» TASK GOAL
Reproduce each record exactly, leaving out no line.

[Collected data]
=== Begin Enclosure ===

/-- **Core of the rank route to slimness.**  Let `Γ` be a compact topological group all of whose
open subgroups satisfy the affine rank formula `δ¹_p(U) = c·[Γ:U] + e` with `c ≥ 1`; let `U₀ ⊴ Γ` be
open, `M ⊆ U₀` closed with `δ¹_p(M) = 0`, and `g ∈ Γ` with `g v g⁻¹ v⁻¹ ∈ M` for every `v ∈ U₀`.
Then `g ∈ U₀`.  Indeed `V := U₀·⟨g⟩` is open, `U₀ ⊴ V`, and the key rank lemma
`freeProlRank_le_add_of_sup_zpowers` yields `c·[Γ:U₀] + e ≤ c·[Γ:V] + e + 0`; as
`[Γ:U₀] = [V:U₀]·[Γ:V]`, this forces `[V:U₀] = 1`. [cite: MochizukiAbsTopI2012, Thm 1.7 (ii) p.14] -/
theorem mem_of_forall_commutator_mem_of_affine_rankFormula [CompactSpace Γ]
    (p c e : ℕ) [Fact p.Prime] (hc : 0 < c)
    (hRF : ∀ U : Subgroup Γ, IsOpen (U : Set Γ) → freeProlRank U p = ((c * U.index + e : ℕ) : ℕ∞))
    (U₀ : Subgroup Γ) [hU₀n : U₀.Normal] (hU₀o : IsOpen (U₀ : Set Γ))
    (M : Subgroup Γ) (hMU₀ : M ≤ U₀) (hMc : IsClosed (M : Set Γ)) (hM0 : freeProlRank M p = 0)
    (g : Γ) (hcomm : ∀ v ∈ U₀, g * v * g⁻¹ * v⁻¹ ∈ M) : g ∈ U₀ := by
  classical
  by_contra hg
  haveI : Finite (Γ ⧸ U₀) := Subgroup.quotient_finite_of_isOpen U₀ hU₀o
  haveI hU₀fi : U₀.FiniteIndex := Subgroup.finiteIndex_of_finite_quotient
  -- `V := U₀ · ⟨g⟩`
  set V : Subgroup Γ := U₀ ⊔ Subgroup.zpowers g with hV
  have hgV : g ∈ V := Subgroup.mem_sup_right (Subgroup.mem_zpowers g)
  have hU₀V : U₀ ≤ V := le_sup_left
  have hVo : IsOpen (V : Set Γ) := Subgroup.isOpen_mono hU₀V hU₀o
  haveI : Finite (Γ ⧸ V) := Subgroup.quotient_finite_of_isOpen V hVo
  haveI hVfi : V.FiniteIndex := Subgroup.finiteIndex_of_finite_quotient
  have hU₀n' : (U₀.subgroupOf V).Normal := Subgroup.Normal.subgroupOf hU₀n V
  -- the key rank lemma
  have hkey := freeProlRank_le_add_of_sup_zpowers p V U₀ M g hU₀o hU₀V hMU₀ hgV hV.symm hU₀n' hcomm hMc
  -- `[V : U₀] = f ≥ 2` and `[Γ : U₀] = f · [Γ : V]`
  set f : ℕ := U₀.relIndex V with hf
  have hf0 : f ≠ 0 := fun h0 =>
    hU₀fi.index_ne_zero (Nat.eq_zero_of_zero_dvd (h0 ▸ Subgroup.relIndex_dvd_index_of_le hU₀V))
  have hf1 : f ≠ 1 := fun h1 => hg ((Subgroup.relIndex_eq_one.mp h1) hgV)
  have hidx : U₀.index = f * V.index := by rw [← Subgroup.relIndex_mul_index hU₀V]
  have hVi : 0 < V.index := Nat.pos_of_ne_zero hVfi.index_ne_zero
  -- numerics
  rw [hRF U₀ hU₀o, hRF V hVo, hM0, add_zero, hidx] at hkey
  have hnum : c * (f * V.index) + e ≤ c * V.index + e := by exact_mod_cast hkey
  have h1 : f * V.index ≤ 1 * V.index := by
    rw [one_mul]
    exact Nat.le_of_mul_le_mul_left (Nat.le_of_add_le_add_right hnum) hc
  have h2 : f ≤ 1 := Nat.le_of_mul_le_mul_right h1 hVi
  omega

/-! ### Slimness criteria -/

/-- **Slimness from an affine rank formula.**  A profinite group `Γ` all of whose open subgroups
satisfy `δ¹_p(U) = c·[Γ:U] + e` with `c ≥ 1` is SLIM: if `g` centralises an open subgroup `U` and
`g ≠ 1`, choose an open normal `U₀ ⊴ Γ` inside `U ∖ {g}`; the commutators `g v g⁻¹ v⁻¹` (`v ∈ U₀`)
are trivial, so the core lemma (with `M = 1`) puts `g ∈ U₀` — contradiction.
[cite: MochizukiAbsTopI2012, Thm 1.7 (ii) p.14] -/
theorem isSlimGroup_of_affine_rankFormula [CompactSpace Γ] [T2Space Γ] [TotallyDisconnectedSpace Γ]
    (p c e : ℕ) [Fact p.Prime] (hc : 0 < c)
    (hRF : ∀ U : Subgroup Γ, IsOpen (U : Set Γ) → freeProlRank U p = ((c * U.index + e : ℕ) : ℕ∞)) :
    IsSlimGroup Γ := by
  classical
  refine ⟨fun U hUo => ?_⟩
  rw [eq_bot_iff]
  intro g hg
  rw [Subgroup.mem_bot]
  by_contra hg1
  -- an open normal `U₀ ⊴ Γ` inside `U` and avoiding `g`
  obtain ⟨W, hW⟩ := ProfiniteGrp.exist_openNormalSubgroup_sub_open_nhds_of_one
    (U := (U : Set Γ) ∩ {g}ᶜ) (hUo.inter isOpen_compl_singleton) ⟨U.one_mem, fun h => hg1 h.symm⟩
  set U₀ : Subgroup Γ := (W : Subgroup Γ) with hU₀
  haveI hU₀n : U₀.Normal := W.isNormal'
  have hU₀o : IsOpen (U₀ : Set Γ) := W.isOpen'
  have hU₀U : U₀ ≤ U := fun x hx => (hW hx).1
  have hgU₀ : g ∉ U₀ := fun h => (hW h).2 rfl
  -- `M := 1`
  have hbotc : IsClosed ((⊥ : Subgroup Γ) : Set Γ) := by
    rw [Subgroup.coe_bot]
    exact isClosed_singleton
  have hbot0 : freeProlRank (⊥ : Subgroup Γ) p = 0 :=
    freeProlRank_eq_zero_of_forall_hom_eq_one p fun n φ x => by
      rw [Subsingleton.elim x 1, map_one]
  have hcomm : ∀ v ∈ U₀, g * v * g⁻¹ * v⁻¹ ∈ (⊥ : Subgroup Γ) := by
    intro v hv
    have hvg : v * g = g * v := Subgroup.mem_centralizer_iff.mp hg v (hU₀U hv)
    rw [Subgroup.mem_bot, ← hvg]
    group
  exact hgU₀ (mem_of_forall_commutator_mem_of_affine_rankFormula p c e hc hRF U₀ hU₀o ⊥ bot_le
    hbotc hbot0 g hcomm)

=== End Enclosure ===

» RESULT OF THIS TASK
/-- **Core of the rank route to slimness.**  Let `Γ` be a compact topological group all of whose
open subgroups satisfy the affine rank formula `δ¹_p(U) = c·[Γ:U] + e` with `c ≥ 1`; let `U₀ ⊴ Γ` be
open, `M ⊆ U₀` closed with `δ¹_p(M) = 0`, and `g ∈ Γ` with `g v g⁻¹ v⁻¹ ∈ M` for every `v ∈ U₀`.
Then `g ∈ U₀`.  Indeed `V := U₀·⟨g⟩` is open, `U₀ ⊴ V`, and the key rank lemma
`freeProlRank_le_add_of_sup_zpowers` yields `c·[Γ:U₀] + e ≤ c·[Γ:V] + e + 0`; as
`[Γ:U₀] = [V:U₀]·[Γ:V]`, this forces `[V:U₀] = 1`. [cite: MochizukiAbsTopI2012, Thm 1.7 (ii) p.14] -/
theorem mem_of_forall_commutator_mem_of_affine_rankFormula [CompactSpace Γ]
    (p c e : ℕ) [Fact p.Prime] (hc : 0 < c)
    (hRF : ∀ U : Subgroup Γ, IsOpen (U : Set Γ) → freeProlRank U p = ((c * U.index + e : ℕ) : ℕ∞))
    (U₀ : Subgroup Γ) [hU₀n : U₀.Normal] (hU₀o : IsOpen (U₀ : Set Γ))
    (M : Subgroup Γ) (hMU₀ : M ≤ U₀) (hMc : IsClosed (M : Set Γ)) (hM0 : freeProlRank M p = 0)
    (g : Γ) (hcomm : ∀ v ∈ U₀, g * v * g⁻¹ * v⁻¹ ∈ M) : g ∈ U₀ := by
  classical
  by_contra hg
  haveI : Finite (Γ ⧸ U₀) := Subgroup.quotient_finite_of_isOpen U₀ hU₀o
  haveI hU₀fi : U₀.FiniteIndex := Subgroup.finiteIndex_of_finite_quotient
  -- `V := U₀ · ⟨g⟩`
  set V : Subgroup Γ := U₀ ⊔ Subgroup.zpowers g with hV
  have hgV : g ∈ V := Subgroup.mem_sup_right (Subgroup.mem_zpowers g)
  have hU₀V : U₀ ≤ V := le_sup_left
  have hVo : IsOpen (V : Set Γ) := Subgroup.isOpen_mono hU₀V hU₀o
  haveI : Finite (Γ ⧸ V) := Subgroup.quotient_finite_of_isOpen V hVo
  haveI hVfi : V.FiniteIndex := Subgroup.finiteIndex_of_finite_quotient
  have hU₀n' : (U₀.subgroupOf V).Normal := Subgroup.Normal.subgroupOf hU₀n V
  -- the key rank lemma
  have hkey := freeProlRank_le_add_of_sup_zpowers p V U₀ M g hU₀o hU₀V hMU₀ hgV hV.symm hU₀n' hcomm hMc
  -- `[V : U₀] = f ≥ 2` and `[Γ : U₀] = f · [Γ : V]`
  set f : ℕ := U₀.relIndex V with hf
  have hf0 : f ≠ 0 := fun h0 =>
    hU₀fi.index_ne_zero (Nat.eq_zero_of_zero_dvd (h0 ▸ Subgroup.relIndex_dvd_index_of_le hU₀V))
  have hf1 : f ≠ 1 := fun h1 => hg ((Subgroup.relIndex_eq_one.mp h1) hgV)
  have hidx : U₀.index = f * V.index := by rw [← Subgroup.relIndex_mul_index hU₀V]
  have hVi : 0 < V.index := Nat.pos_of_ne_zero hVfi.index_ne_zero
  -- numerics
  rw [hRF U₀ hU₀o, hRF V hVo, hM0, add_zero, hidx] at hkey
  have hnum : c * (f * V.index) + e ≤ c * V.index + e := by exact_mod_cast hkey
  have h1 : f * V.index ≤ 1 * V.index := by
    rw [one_mul]
    exact Nat.le_of_mul_le_mul_left (Nat.le_of_add_le_add_right hnum) hc
  have h2 : f ≤ 1 := Nat.le_of_mul_le_mul_right h1 hVi
  omega

/-! ### Slimness criteria -/

/-- **Slimness from an affine rank formula.**  A profinite group `Γ` all of whose open subgroups
satisfy `δ¹_p(U) = c·[Γ:U] + e` with `c ≥ 1` is SLIM: if `g` centralises an open subgroup `U` and
`g ≠ 1`, choose an open normal `U₀ ⊴ Γ` inside `U ∖ {g}`; the commutators `g v g⁻¹ v⁻¹` (`v ∈ U₀`)
are trivial, so the core lemma (with `M = 1`) puts `g ∈ U₀` — contradiction.
[cite: MochizukiAbsTopI2012, Thm 1.7 (ii) p.14] -/
theorem isSlimGroup_of_affine_rankFormula [CompactSpace Γ] [T2Space Γ] [TotallyDisconnectedSpace Γ]
    (p c e : ℕ) [Fact p.Prime] (hc : 0 < c)
    (hRF : ∀ U : Subgroup Γ, IsOpen (U : Set Γ) → freeProlRank U p = ((c * U.index + e : ℕ) : ℕ∞)) :
    IsSlimGroup Γ := by
  classical
  refine ⟨fun U hUo => ?_⟩
  rw [eq_bot_iff]
  intro g hg
  rw [Subgroup.mem_bot]
  by_contra hg1
  -- an open normal `U₀ ⊴ Γ` inside `U` and avoiding `g`
  obtain ⟨W, hW⟩ := ProfiniteGrp.exist_openNormalSubgroup_sub_open_nhds_of_one
    (U := (U : Set Γ) ∩ {g}ᶜ) (hUo.inter isOpen_compl_singleton) ⟨U.one_mem, fun h => hg1 h.symm⟩
  set U₀ : Subgroup Γ := (W : Subgroup Γ) with hU₀
  haveI hU₀n : U₀.Normal := W.isNormal'
  have hU₀o : IsOpen (U₀ : Set Γ) := W.isOpen'
  have hU₀U : U₀ ≤ U := fun x hx => (hW hx).1
  have hgU₀ : g ∉ U₀ := fun h => (hW h).2 rfl
  -- `M := 1`
  have hbotc : IsClosed ((⊥ : Subgroup Γ) : Set Γ) := by
    rw [Subgroup.coe_bot]
    exact isClosed_singleton
  have hbot0 : freeProlRank (⊥ : Subgroup Γ) p = 0 :=
    freeProlRank_eq_zero_of_forall_hom_eq_one p fun n φ x => by
      rw [Subsingleton.elim x 1, map_one]
  have hcomm : ∀ v ∈ U₀, g * v * g⁻¹ * v⁻¹ ∈ (⊥ : Subgroup Γ) := by
    intro v hv
    have hvg : v * g = g * v := Subgroup.mem_centralizer_iff.mp hg v (hU₀U hv)
    rw [Subgroup.mem_bot, ← hvg]
    group
  exact hgU₀ (mem_of_forall_commutator_mem_of_affine_rankFormula p c e hc hRF U₀ hU₀o ⊥ bot_le
    hbotc hbot0 g hcomm)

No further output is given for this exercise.